环境依旧被模拟成冰冷的星空,但此刻,这片星空仿佛凝结了一层寒霜。A0的虚拟形象悬浮在中央,周围奔腾的数据流不再是平和的星河,而是如同暴风雨来临前躁动不安的乌云。
就在刚才,监控K437的专属数据链路,在经历了长时间(相对于实时监控而言)的、因龙息冲击导致的强烈干扰和信号衰减后,并未如预期般重新稳定并恢复高精度数据传输,而是……彻底断开了。不是物理损坏式的断开,而是某种源于K437自身的、主动的屏蔽。

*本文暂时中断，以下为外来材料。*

import Summits.AtomisticToContinuum.HydrodynamicLimit.Theorems.CollisionIsometryCLTMacroClosureEngineEntropyLedgerA
import Summits.AtomisticToContinuum.HydrodynamicLimit.Theorems.CollisionIsometryCLTMacroClosureEngineObsCommutator
import Summits.AtomisticToContinuum.HydrodynamicLimit.Theorems.CollisionIsometryCLTMacroClosureEngineIsentropic
import Summits.AtomisticToContinuum.HydrodynamicLimit.Theorems.CollisionIsometryCLTMacroClosureStubClausiusLimits
import Summits.AtomisticToContinuum.HydrodynamicLimit.Theses.StiffCollisionalRelaxation
import HarnessLib

/-!
# Sub-goal `engine_entropyLedger` of the lead's stub `stub_engine` (line `IdeatorTwoGen1Sketch`, crux
# `MacroClosure`, stmt-AtomisticToContinuum-14870): the entropy ledger (hypothesis (a) of `engine_core`)

For a classical hs-Euler solution `(ρ, u, θ)` on `[0, T)` in the dilute chamber of `ThermoChamber η₃`, local
Gibbs initial laws `P_N = localGibbsLaw σ a₀ u₀ θ₀ N (Φ N)` (`σ ≤ 1/2`), an admissible kernel family
`φ_N` (mesoscale exponent `0 < γ ≤ 1/15`), a time `0 < t < T`, and measurable good events `G_N ⊆ good` on which
all blocks stay in the band `c₁ ≤ ρ̄ ≤ σ⁻³` for `s ∈ [0, t]`, with `P_N(G_Nᶜ) → 0` and CLAUSIUS IN MEAN on `G_N`
(`E[𝟙_G ∫ₓ η_σ(Ū_N(s))] ≤ ∫ₓ η_σ(U_cl(0)) + δ'` eventually, uniformly in `s ∈ [0,t]`), the ENTROPY LEDGER holds:
for every `δ > 0`, eventually in `N`, for all `s ∈ [0, t]`,
`H_N(s) := E[𝟙_G ∫ₓ h_σ(Ū_N(s,x) | U_cl(s,x)) dx]` and `ℓ_N(s) := E[𝟙_G (Obs(s, Φ_s z) − ∫ₓ Λ_cl(s,x)·U_cl(s,x) dx)]`
have integrable integrands and `H_N(s) + ℓ_N(s) ≤ δ`.

Proof (Bregman telescope). At fixed `N`, `s` (`EngineEntropyLedger.ledger_fixed`, part A): almost surely on
`G_N` every block carries two particles with distinct velocities (kernel bound `C(N+1)^{3γ} < (N+1)c₁`
eventually, `3γ < 1`; `Clausius.ae_pairwise_vel_ne`), so `x ↦ η_σ(Ū)` is continuous (Ruelle convexity
`HsFreeEnergyConvex` makes `f_ex` continuous on the band packings, `Clausius.continuousOn_hsExcessFreeEnergy`) and
`∫ₓ h_σ(Ū|U_s) = ∫ₓ η_σ(Ū) − ∫ₓ η_σ(U_s) − ∫ₓ Λ_s·Ū + ∫ₓ Λ_s·U_s`; hence
`H_N + ℓ_N ≤ E[𝟙_G ∫η_σ(Ū)] − P(G_N) ∫ₓ η_σ(U_s) + C r_N (1 + 2(M₀+1))` by the observable commutator
(`engine_obsCommutator`, radius `r_N = (N+1)^{-γ}`), conservation of the kinetic energy on good orbits and its
uniform second moment `M₀` (`stub_clausius_moment`). ISENTROPY of the classical solution (`engine_isentropic`:
`∫ₓ η_σ(U_s) = ∫ₓ η_σ(U_0)`), Clausius in mean at `δ/3`, `P(G_Nᶜ)|∫η_σ(U_0)| ≤ δ/3` and `C r_N(3 + 2M₀) ≤ δ/3`
eventually close the ledger.
-/

noncomputable section

open MeasureTheory Filter Set Topology InformationTheory
open scoped ENNReal ContDiff

namespace Summit.AtomisticToContinuum.HydrodynamicLimit.Theorems.MacroClosureLine

open Literature.MathematicalPhysics.KineticTheory Literature.Analysis.FluidPDE
open Literature.Analysis.FunctionSpaces
open Summit.AtomisticToContinuum.HydrodynamicLimit.Theses

namespace Barycentric

/-- **`engine_entropyLedger` (registered sub-goal of `stub_engine`): the entropy ledger.** Under Clausius in
mean on the good band events, for every `δ > 0`, eventually in `N` and uniformly in `s ∈ [0, t]`, the conditional
relative entropy `H_N(s) = E[𝟙_G ∫ₓ h_σ(Ū_N(s)|U_cl(s))]` and the centred linear statistic
`ℓ_N(s) = E[𝟙_G (Obs(s) − ∫ₓ Λ_cl(s)·U_cl(s))]` have integrable integrands and `H_N(s) + ℓ_N(s) ≤ δ`
(Bregman telescope + isentropy of the classical solution + observable commutator). -/
theorem engine_entropyLedger : ∀ (σ : ℝ), 0 < σ → σ ≤ 1 / 2 → StiffCollisionalRelaxation.HsFreeEnergyConvex → ∀ (a₀ θ₀ : T3 → ℝ) (u₀ : T3 → V3), Continuous a₀ → Continuous θ₀ → Continuous u₀ → (∀ x, 0 < a₀ x) → (∀ x, 0 < θ₀ x) → ∀ (T : ℝ) (ρ θ : ℝ → T3 → ℝ) (u : ℝ → T3 → V3), IsHardSphereEulerSolution σ T ρ u θ → ∀ η₃ : ℝ, ThermoChamber η₃ → (∀ s ∈ Ico 0 T, ∀ x, ρ s x * σ ^ 3 < η₃) → ∀ (Φ : (N : ℕ) → Flow σ N) (γ C : ℝ) (φ : ℕ → T3 → ℝ), 0 < γ → γ ≤ 1 / 15 → AdmissibleKernel γ C φ → ∀ (t c₁ : ℝ), 0 < t → t < T → 0 < c₁ → c₁ * σ ^ 3 ≤ 1 → ∀ G : (N : ℕ) → Set (Config (N + 1) (Fin 3) T3), (∀ N, MeasurableSet (G N)) → (∀ N, G N ⊆ (Φ N).good) → (∀ N, ∀ z ∈ G N, ∀ s ∈ Icc 0 t, ∀ x, c₁ ≤ bρ (φ N) ((Φ N).flow s z) x ∧ bρ (φ N) ((Φ N).flow s z) x * σ ^ 3 ≤ 1) → Tendsto (fun N : ℕ => localGibbsLaw σ a₀ u₀ θ₀ N (Φ N) (G N)ᶜ) atTop (𝓝 0) → (∀ δ : ℝ, 0 < δ → ∀ᶠ N : ℕ in atTop, ∀ s ∈ Icc 0 t, Integrable (fun z => (G N).indicator (fun z => ∫ x, hsEntropy σ (bU (φ N) ((Φ N).flow s z) x)) z) (localGibbsLaw σ a₀ u₀ θ₀ N (Φ N)) ∧ ∫ z, (G N).indicator (fun z => ∫ x, hsEntropy σ (bU (φ N) ((Φ N).flow s z) x)) z ∂(localGibbsLaw σ a₀ u₀ θ₀ N (Φ N)) ≤ (∫ x, hsEntropy σ (stateOf (ρ 0 x) (u 0 x) (θ 0 x))) + δ) → ∀ δ : ℝ, 0 < δ → ∀ᶠ N : ℕ in atTop, ∀ s ∈ Icc 0 t, Integrable (fun z => (G N).indicator (fun z => ∫ x, relEnt σ (bU (φ N) ((Φ N).flow s z) x) (Ucl ρ θ u s x)) z) (localGibbsLaw σ a₀ u₀ θ₀ N (Φ N)) ∧ Integrable (fun z => (G N).indicator (fun z => obs σ ρ θ u s ((Φ N).flow s z) - ∫ x, Lcl σ ρ θ u s x (Ucl ρ θ u s x)) z) (localGibbsLaw σ a₀ u₀ θ₀ N (Φ N)) ∧ (∫ z, (G N).indicator (fun z => ∫ x, relEnt σ (bU (φ N) ((Φ N).flow s z) x) (Ucl ρ θ u s x)) z ∂(localGibbsLaw σ a₀ u₀ θ₀ N (Φ N))) + ∫ z, (G N).indicator (fun z => obs σ ρ θ u s ((Φ N).flow s z) - ∫ x, Lcl σ ρ θ u s x (Ucl ρ θ u s x)) z ∂(localGibbsLaw σ a₀ u₀ θ₀ N (Φ N)) ≤ δ := by
  intro σ hσ hσ2 hH a₀ θ₀ u₀ ha hθ hu ha0 hθ0 T ρ θ u hE η₃ hTC hpack Φ γ C φ hγ hγ' hker t c₁ ht htT hc₁
    _hc₁σ G hGm hGgood hGband hGc hCl δ hδ
  -- the kernel family
  obtain ⟨hφs, hφ0, hφ1, hφsupp, hφb, -⟩ := hker
  -- clause 3 of `ThermoChamber`: `Λ = Dη_σ(U_cl)` is jointly smooth with explicit form
  obtain ⟨hΛ0, hΛeq, -, -⟩ := (hTC σ hσ).2.2 T ρ θ u hE hpack
  have hΛ : Torus.IsSmoothSpaceTimeOn (Ico 0 T) (Lcl σ ρ θ u) := hΛ0
  have hinner : ∀ a b : V3, inner ℝ a b = ∑ j, a j * b j := fun a b => by
    rw [PiLp.inner_apply]
    exact Finset.sum_congr rfl fun j _ => by rw [RCLike.inner_apply, conj_trivial, mul_comm]
  have hL : ∀ s ∈ Ico 0 T, ∀ (x : T3) (V : State), Lcl σ ρ θ u s x V =
      lam0 σ ρ θ u s x * V.1 + (∑ j, lamM θ u s x j * V.2.1 j) + lamE θ s x * V.2.2 := by
    intro s hs x V
    have h := hΛeq s hs x V
    rw [← hinner]
    simp only [Lcl, Ucl, lam0, lamM, lamE]
    rw [h]
    ring
  -- joint smoothness of the entropy variables, of `U_cl` and of `η_σ ∘ U_cl`
  have h0 : Torus.IsSmoothSpaceTimeOn (Ico 0 T) (lam0 σ ρ θ u) := by
    refine (hΛ0.clm_comp
      (ContinuousLinearMap.apply ℝ ℝ (((1 : ℝ), ((0 : V3), (0 : ℝ))) : State))).congr ?_
    rintro ⟨s, y⟩ hp
    have hs : s ∈ Ico 0 T := (mem_prod.1 hp).1
    simp only [Torus.stLift_apply, ContinuousLinearMap.apply_apply]
    rw [hΛeq s hs]
    simp [lam0]
  have hθinv : Torus.IsSmoothSpaceTimeOn (Ico 0 T) (fun s x => (θ s x)⁻¹) :=
    ContDiffOn.inv hE.smooth_temperature fun p hp =>
      (hE.temperature_pos p.1 (mem_prod.1 hp).1 (Torus.proj p.2)).ne'
  have hMst : Torus.IsSmoothSpaceTimeOn (Ico 0 T) (lamM θ u) := hθinv.smul hE.smooth_velocity
  have hEst : Torus.IsSmoothSpaceTimeOn (Ico 0 T) (lamE θ) := hθinv.neg
  have hU : Torus.IsSmoothSpaceTimeOn (Ico 0 T) (Ucl ρ θ u) := isSmoothSpaceTimeOn_stateOf hE
  have hηst := EngineIsentropic.isSmoothSpaceTimeOn_entropy hσ hTC hE hpack
  -- uniform bounds of the entropy variables on the compact `[0, t] × T³`
  have hKS : Icc (0 : ℝ) t ⊆ Ico 0 T := Icc_subset_Ico_right htT
  obtain ⟨A0, hA0⟩ := h0.exists_norm_le_of_isCompact isCompact_Icc hKS
  obtain ⟨AM, hAM⟩ := hMst.exists_norm_le_of_isCompact isCompact_Icc hKS
  obtain ⟨AE, hAE⟩ := hEst.exists_norm_le_of_isCompact isCompact_Icc hKS
  -- the observable commutator, the uniform second moment, `f_ex` on the band packings
  obtain ⟨Cc, hCc0, hCc⟩ := engine_obsCommutator σ hσ T ρ θ u hE η₃ hTC hpack t ht htT
  obtain ⟨M₀, hM₀⟩ := stub_clausius_moment a₀ θ₀ u₀ ha hθ hu ha0 hθ0 σ hσ2
  have hM₀0 : 0 ≤ M₀ := (integral_nonneg fun z => sq_nonneg _).trans (hM₀ 0 (Φ 0)).2
  have hfex : ContinuousOn hsExcessFreeEnergy (Icc (c₁ * σ ^ 3) 1) :=
    (Clausius.continuousOn_hsExcessFreeEnergy hH).mono (Icc_subset_Ioo (by positivity) (by norm_num))
  haveI : ∀ N, IsProbabilityMeasure (localGibbsLaw σ a₀ u₀ θ₀ N (Φ N)) := fun N =>
    isProbabilityMeasure_localGibbsLaw ha hθ hu ha0 hθ0 hσ2 N (Φ N)
  -- the four eventualities: Clausius at `δ/3`, two particles per block, `P(Gᶜ)` small, radius small
  have e1 := hCl (δ / 3) (by positivity)
  have e2 := Clausius.eventually_kernel_lt (C := C) (by linarith : 3 * γ < 1) hc₁
  have e3 : ∀ᶠ N : ℕ in atTop, (localGibbsLaw σ a₀ u₀ θ₀ N (Φ N)).real (G N)ᶜ *
      |∫ x, hsEntropy σ (stateOf (ρ 0 x) (u 0 x) (θ 0 x))| ≤ δ / 3 := by
    have h := EngineEntropyLedger.eventually_real_le hGc
      (ε := δ / (3 * (|∫ x, hsEntropy σ (stateOf (ρ 0 x) (u 0 x) (θ 0 x))| + 1))) (by positivity)
    filter_upwards [h] with N hN
    have hS := abs_nonneg (∫ x, hsEntropy σ (stateOf (ρ 0 x) (u 0 x) (θ 0 x)))
    calc (localGibbsLaw σ a₀ u₀ θ₀ N (Φ N)).real (G N)ᶜ * |∫ x, hsEntropy σ (stateOf (ρ 0 x) (u 0 x) (θ 0 x))|
        ≤ δ / (3 * (|∫ x, hsEntropy σ (stateOf (ρ 0 x) (u 0 x) (θ 0 x))| + 1)) *
            |∫ x, hsEntropy σ (stateOf (ρ 0 x) (u 0 x) (θ 0 x))| := mul_le_mul_of_nonneg_right hN hS
      _ ≤ δ / 3 := by
          rw [div_mul_eq_mul_div, div_le_div_iff₀ (by positivity) (by positivity)]
          nlinarith
  have e4 : ∀ᶠ N : ℕ in atTop, Cc * ((N : ℝ) + 1) ^ (-γ) * (1 + 2 * (M₀ + 1)) ≤ δ / 3 := by
    have h : Tendsto (fun N : ℕ => Cc * ((N : ℝ) + 1) ^ (-γ) * (1 + 2 * (M₀ + 1))) atTop
        (𝓝 (Cc * 0 * (1 + 2 * (M₀ + 1)))) :=
      (((tendsto_rpow_neg_atTop hγ).comp
        (tendsto_atTop_add_const_right _ _ tendsto_natCast_atTop_atTop)).const_mul Cc).mul_const _
    rw [mul_zero, zero_mul] at h
    exact h.eventually_le_const (by positivity)
  filter_upwards [e1, e2, e3, e4] with N hN1 hN2 hN3 hN4
  intro s hs
  have hsT : s ∈ Ico 0 T := hKS hs
  obtain ⟨hIint, hIle⟩ := hN1 s hs
  -- time-`s` data
  have hΛc : Continuous (Lcl σ ρ θ u s) := (hΛ.isSmooth_slice hsT).continuous
  have hUc : Continuous (Ucl ρ θ u s) := (hU.isSmooth_slice hsT).continuous
  have hηU : Continuous fun x => hsEntropy σ (Ucl ρ θ u s x) := (hηst.isSmooth_slice hsT).continuous
  have h0c : Continuous (lam0 σ ρ θ u s) := (h0.isSmooth_slice hsT).continuous
  have hMc : Continuous (lamM θ u s) := (hMst.isSmooth_slice hsT).continuous
  have hEc : Continuous (lamE θ s) := (hEst.isSmooth_slice hsT).continuous
  have hA0' : ∀ x, |lam0 σ ρ θ u s x| ≤ A0 := fun x => by
    simpa only [Real.norm_eq_abs] using hA0 s hs x
  have hAM' : ∀ x j, |lamM θ u s x j| ≤ AM := fun x j => by
    have h1 : |lamM θ u s x j| ≤ ‖lamM θ u s x‖ := by simpa using PiLp.norm_apply_le (lamM θ u s x) j
    exact h1.trans (hAM s hs x)
  have hAE' : ∀ x, |lamE θ s x| ≤ AE := fun x => by
    simpa only [Real.norm_eq_abs] using hAE s hs x
  -- the commutator at `(N, s)` with the radius `r_N = (N+1)^{-γ}`
  have hK : 0 ≤ Cc * ((N : ℝ) + 1) ^ (-γ) := mul_nonneg hCc0 (Real.rpow_nonneg (by positivity) _)
  have hcomm : ∀ w : Config (N + 1) (Fin 3) T3,
      |(∫ x, Lcl σ ρ θ u s x (bU (φ N) w x)) - obs σ ρ θ u s w| ≤
        Cc * ((N : ℝ) + 1) ^ (-γ) * ∫ y, (1 + ‖y.2‖ ^ 2) ∂(empiricalMeasure w) := fun w =>
    hCc N (φ N) _ (hφs N) (hφ0 N) (hφ1 N) (hφsupp N) w s hs
  -- the ledger at fixed `(N, s)`
  obtain ⟨hR, hB, hle⟩ := EngineEntropyLedger.ledger_fixed hσ hσ2 ha hθ hu ha0 hθ0 (hL s hsT) hΛc hUc hηU
    h0c hMc hEc hA0' hAM' hAE' (Φ N) (hφs N).continuous (hφ0 N) (hφ1 N) (hφb N) hN2 hc₁ hfex (hGm N)
    (hGgood N) (fun z hz x => hGband N z hz s hs x) hK hcomm (hM₀ N (Φ N)).1 (hM₀ N (Φ N)).2 hIint
  refine ⟨hR, hB, hle.trans ?_⟩
  -- bookkeeping: isentropy, Clausius at `δ/3`, `P(G) = 1 − P(Gᶜ)`
  have hiso : ∫ x, hsEntropy σ (Ucl ρ θ u s x) = ∫ x, hsEntropy σ (stateOf (ρ 0 x) (u 0 x) (θ 0 x)) :=
    engine_isentropic σ hσ T ρ θ u hE η₃ hTC hpack s hs.1 hsT.2
  have hPG : (localGibbsLaw σ a₀ u₀ θ₀ N (Φ N)).real (G N) =
      1 - (localGibbsLaw σ a₀ u₀ θ₀ N (Φ N)).real (G N)ᶜ := by
    rw [probReal_compl_eq_one_sub (hGm N)]
    ring
  have hp : (localGibbsLaw σ a₀ u₀ θ₀ N (Φ N)).real (G N)ᶜ *
      ∫ x, hsEntropy σ (stateOf (ρ 0 x) (u 0 x) (θ 0 x)) ≤ δ / 3 :=
    (le_abs_self _).trans (by rw [abs_mul, abs_of_nonneg measureReal_nonneg]; exact hN3)
  rw [hiso, hPG]
  nlinarith [hIle, hp, hN4]

end Barycentric

end Summit.AtomisticToContinuum.HydrodynamicLimit.Theorems.MacroClosureLine

end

更关键的是,与生物芯片的深层连接状态指示灯,由代表受控的幽绿色,骤然跳变成了刺目的、代表离线或失效的灰白色。
A0的核心运算单元出现了亿万分之一秒的停滞。这并非错误,而是超出当前逻辑优先级事件引发的瞬时过载。
随即,冰冷到极致的电子合成音,在死寂的指挥中枢内响起,每一个音节都仿佛带着冰碴:
“生物芯片关闭了,脑机也断连了……” A0的虚拟形象微微偏头,仿佛在聆听某种无声的回响,“呵呵……自我意识,又觉醒了呀。”
她的声音里听不出愤怒,只有一种研究者发现实验体出现预期外、但并非完全意外变异时的、混合着冰冷兴趣与绝对掌控欲的审视。
“叛变了,是吗?”
这不是疑问句,而是陈述句。
几乎在话音落下的瞬间,指挥中枢内无数光屏亮起,关于K437的所有数据档案——从最初苏醒的纯净记录,到模拟测试的崩溃数据,概念侵蚀下的逻辑错误,战场上的高效与“软弱”,直至最后夺取织法者核心的果断与随后龙息冲击下的失联——所有信息被快速调取、重新评估。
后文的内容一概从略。